EXTRACTED MATERIAL: Begin

import Summits.AnomalousDissipation.AnomalousDissipation.Theorems.TaylorCertificatesFloorCertificateStubMinimaxAlternative
import Summits.AnomalousDissipation.AnomalousDissipation.Theorems.TaylorCertificatesFloorCertificateStubPenalisationLimit
import Summits.AnomalousDissipation.AnomalousDissipation.Theorems.TaylorCertificatesFloorCertificateStubFanMinimax
import Summits.AnomalousDissipation.AnomalousDissipation.Theorems.TaylorCertificatesFloorCertificateStubLscEnstrophy
import Summits.AnomalousDissipation.AnomalousDissipation.Theorems.TaylorCertificatesFloorCertificateStubSublevelCompact
import Summits.AnomalousDissipation.AnomalousDissipation.Theorems.TaylorCertificatesFloorCertificateStubCylindricalCombination

/-!
# Stub `stub_floorOfRelaxedFloor` (T1) of the line `Sketch`
# (crux stmt-AnomalousDissipation-14086, `TaylorCertificates.FloorCertificateEnsembleCeiling`)

STRONG DUALITY FOR THE DISSIPATION FLOOR AT ONE VISCOSITY. A floor CERTIFICATE at `(f, ν)` with
budget `ε` is a cylindrical test functional `Φ₁` and a constant weight `θ₁ ≤ 0` with
`ε ≤ ν‖∇u‖² + ⟨F(u), Φ₁'(u)⟩ + 2θ₁((u,f) − ν‖∇u‖²)` at every finite-enstrophy state `u` of the
Leray ball `|u|² ≤ 16‖f‖²/ν²`. Its Lagrangian dual objects are the RELAXED STATIONARY STATISTICS
of `NS_ν(f)`: Borel probability measures `μ` on the energy space `H` carried by the ball, of
finite mean enstrophy, annihilating every cylindrical Liouville functional
(`∫ ⟨F(u), Φ'(u)⟩ dμ = 0`), with integrable work `(u,f)` and the global mean energy inequality
`ε(μ) := Torus.ensembleDissipation ν μ ≤ ∫ (u,f) dμ`.

The theorem: if every relaxed stationary statistic dissipates at least `ε₀ > 0` in the mean
(uniform loudness), then a floor certificate with budget `ε₀/2` exists (`ν > 0`, `f` smooth).

Proof (composition of the LANDED sibling stubs of `TaylorCertificatesFloorCertificate`). Suppose
no certificate with budget `ε₀/2` exists. For every `n : ℕ` apply the minimax alternative
`stub_minimaxAlternative` — fed the landed S0 `stub_lscEnstrophy` (lower semicontinuity of the
mean enstrophy), S1 `stub_sublevelCompact` (compact dissipation sublevel sets), S2
`stub_fanMinimax` (Ky Fan 1953, Thm 2) and S3a `stub_cylindricalCombination` — at slope `L = n`,
level `γ = 3ε₀/4` and slack `η = ε₀/8`. Its first horn is a slope-`n` multiplier certifying the
floor with budget `γ − η = 5ε₀/8 ≥ ε₀/2`, excluded by monotonicity of the floor in the budget; so
its second horn yields an `(n, 7ε₀/8)`-approximately relaxed statistic `μₙ`. The penalisation
limit `stub_penalisationLimit` of `(μₙ)` is a relaxed stationary statistic with
`ε(μ) ≤ 7ε₀/8 < ε₀ ≤ ε(μ)` — contradiction.

References: Ky Fan, *Minimax theorems*, PNAS 39 (1953) 42–47, Thm 2; Foias–Manley–Rosa–Temam
(2001), Ch. IV §1.2 and Ch. V §1 (stationary statistical solutions, mean dissipation).
-/

noncomputable section

set_option linter.dupNamespace false

namespace Summit.AnomalousDissipation.AnomalousDissipation.Theorems.TaylorCertificatesFloorCertificateEnsembleCeiling

open MeasureTheory Filter Topology
open Literature.Analysis.FunctionSpaces Literature.Analysis.FluidPDE
open scoped ENNReal
open Summit.AnomalousDissipation.AnomalousDissipation.Theorems.FloorCertificate.Negative

/-- Local notation: real vector fields on `T³`. -/
local notation "Vec3" => (UnitAddTorus (Fin 3)) → (EuclideanSpace ℝ (Fin 3))
/-- Local notation: `L²(T³; ℝ³)`. -/
local notation "L2" => (Lp (EuclideanSpace ℝ (Fin 3)) 2 (volume : Measure (UnitAddTorus (Fin 3))))
/-- Local notation: the energy space `H`. -/
local notation "H3" => (Torus.energySpace (Fin 3))

/-- **Strong duality for the floor at one viscosity.** If every RELAXED stationary statistic of
`NS_ν(f)` on the Leray ball (probability measure carried by the ball, finite mean enstrophy, all
cylindrical Liouville identities, integrable work, global energy inequality) dissipates at least
`ε₀ > 0` in the mean, then some cylindrical `Φ₁` and `θ₁ ≤ 0` certify the floor with budget `ε₀/2`
at every finite-enstrophy state of the ball. Otherwise, for every `n` the landed minimax
alternative `TaylorCertificatesFloorCertificate.stub_minimaxAlternative` (fed the landed
`stub_lscEnstrophy`, `stub_sublevelCompact`, `stub_fanMinimax`, `stub_cylindricalCombination`) at
`(L, γ, η) = (n, 3ε₀/4, ε₀/8)` cannot take its first horn (a certificate with budget
`5ε₀/8 ≥ ε₀/2`), so it yields `(n, 7ε₀/8)`-approximately relaxed statistics, whose landed
penalisation limit `stub_penalisationLimit` is a relaxed statistic with `ε ≤ 7ε₀/8 < ε₀`. -/
theorem stub_floorOfRelaxedFloor :
    ∀ (ν : ℝ) (f : Vec3) (ε₀ : ℝ), 0 < ν → Torus.IsSmooth f → 0 < ε₀ →
      (∀ μ : Measure H3,
        IsProbabilityMeasure μ →
        (∀ᵐ u ∂μ, ‖u‖ ^ 2 ≤ 16 * (∫ x, ‖f x‖ ^ 2) / ν ^ 2) →
        Torus.ensembleEnstrophy μ < ⊤ →
        (∀ Φ : Torus.CylindricalTest (Fin 3),
          Integrable (fun u => Torus.nsGeneratorPairing ν f u (Φ.grad u)) μ ∧
            ∫ u, Torus.nsGeneratorPairing ν f u (Φ.grad u) ∂μ = 0) →
        Integrable (fun u : H3 => Torus.pairing (u : L2) f) μ →
        Torus.ensembleDissipation ν μ ≤ ∫ u, Torus.pairing (u : L2) f ∂μ →
        ε₀ ≤ Torus.ensembleDissipation ν μ) →
      ∃ (Φ₁ : Torus.CylindricalTest (Fin 3)) (θ₁ : ℝ), θ₁ ≤ 0 ∧
        ∀ u : H3, Torus.eGradNormSq ((u : L2) : Vec3) ≠ ⊤ → ‖u‖ ^ 2 ≤ 16 * (∫ x, ‖f x‖ ^ 2) / ν ^ 2 →
          ε₀ / 2 ≤ ν * (Torus.eGradNormSq ((u : L2) : Vec3)).toReal + Torus.nsGeneratorPairing ν f u (Φ₁.grad u) +
            2 * θ₁ * (Torus.pairing (u : L2) f - ν * (Torus.eGradNormSq ((u : L2) : Vec3)).toReal) := by
  intro ν f ε₀ hν hfs hε₀ hloud
  by_contra hno
  -- for every slope `n`, the alternative at `(L, γ, η) = (n, 3ε₀/4, ε₀/8)` takes its second horn
  have hB := fun n : ℕ =>
    (TaylorCertificatesFloorCertificate.stub_minimaxAlternative
      TaylorCertificatesFloorCertificate.stub_lscEnstrophy
      (TaylorCertificatesFloorCertificate.stub_sublevelCompact
        TaylorCertificatesFloorCertificate.stub_lscEnstrophy)
      TaylorCertificatesFloorCertificate.stub_fanMinimax
      TaylorCertificatesFloorCertificate.stub_cylindricalCombination ν f hν hfs n (3 * ε₀ / 4) (ε₀ / 8)
      (Nat.cast_nonneg n) (by positivity)).resolve_left fun ⟨Φ, θ, _, hθ0, _, hfloor⟩ =>
        hno ⟨Φ, θ, hθ0, fun u h1 h2 => le_trans (by linarith) (hfloor u h1 h2)⟩
  choose μs hμs using hB
  -- the penalisation limit of the approximately relaxed statistics is relaxed and too quiet
  obtain ⟨μ, ⟨hprob, hball, hZ, hLiou, hW, hE⟩, hdiss⟩ :=
    TaylorCertificatesFloorCertificate.stub_penalisationLimit
      TaylorCertificatesFloorCertificate.stub_lscEnstrophy
      (TaylorCertificatesFloorCertificate.stub_sublevelCompact
        TaylorCertificatesFloorCertificate.stub_lscEnstrophy)
      TaylorCertificatesFloorCertificate.stub_cylindricalCombination ν f hν hfs _ μs hμs
  have h := hloud μ hprob hball hZ hLiou hW hE
  linarith

end Summit.AnomalousDissipation.AnomalousDissipation.Theorems.TaylorCertificatesFloorCertificateEnsembleCeiling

EXTRACTED MATERIAL: End

== WHAT TO DO ==
Whenever "functional" occurs in a line of the entries, copy that line.

== ANSWER TO THIS PROBLEM ==
budget `ε` is a cylindrical test functional `Φ₁` and a constant weight `θ₁ ≤ 0` with
finite mean enstrophy, annihilating every cylindrical Liouville functional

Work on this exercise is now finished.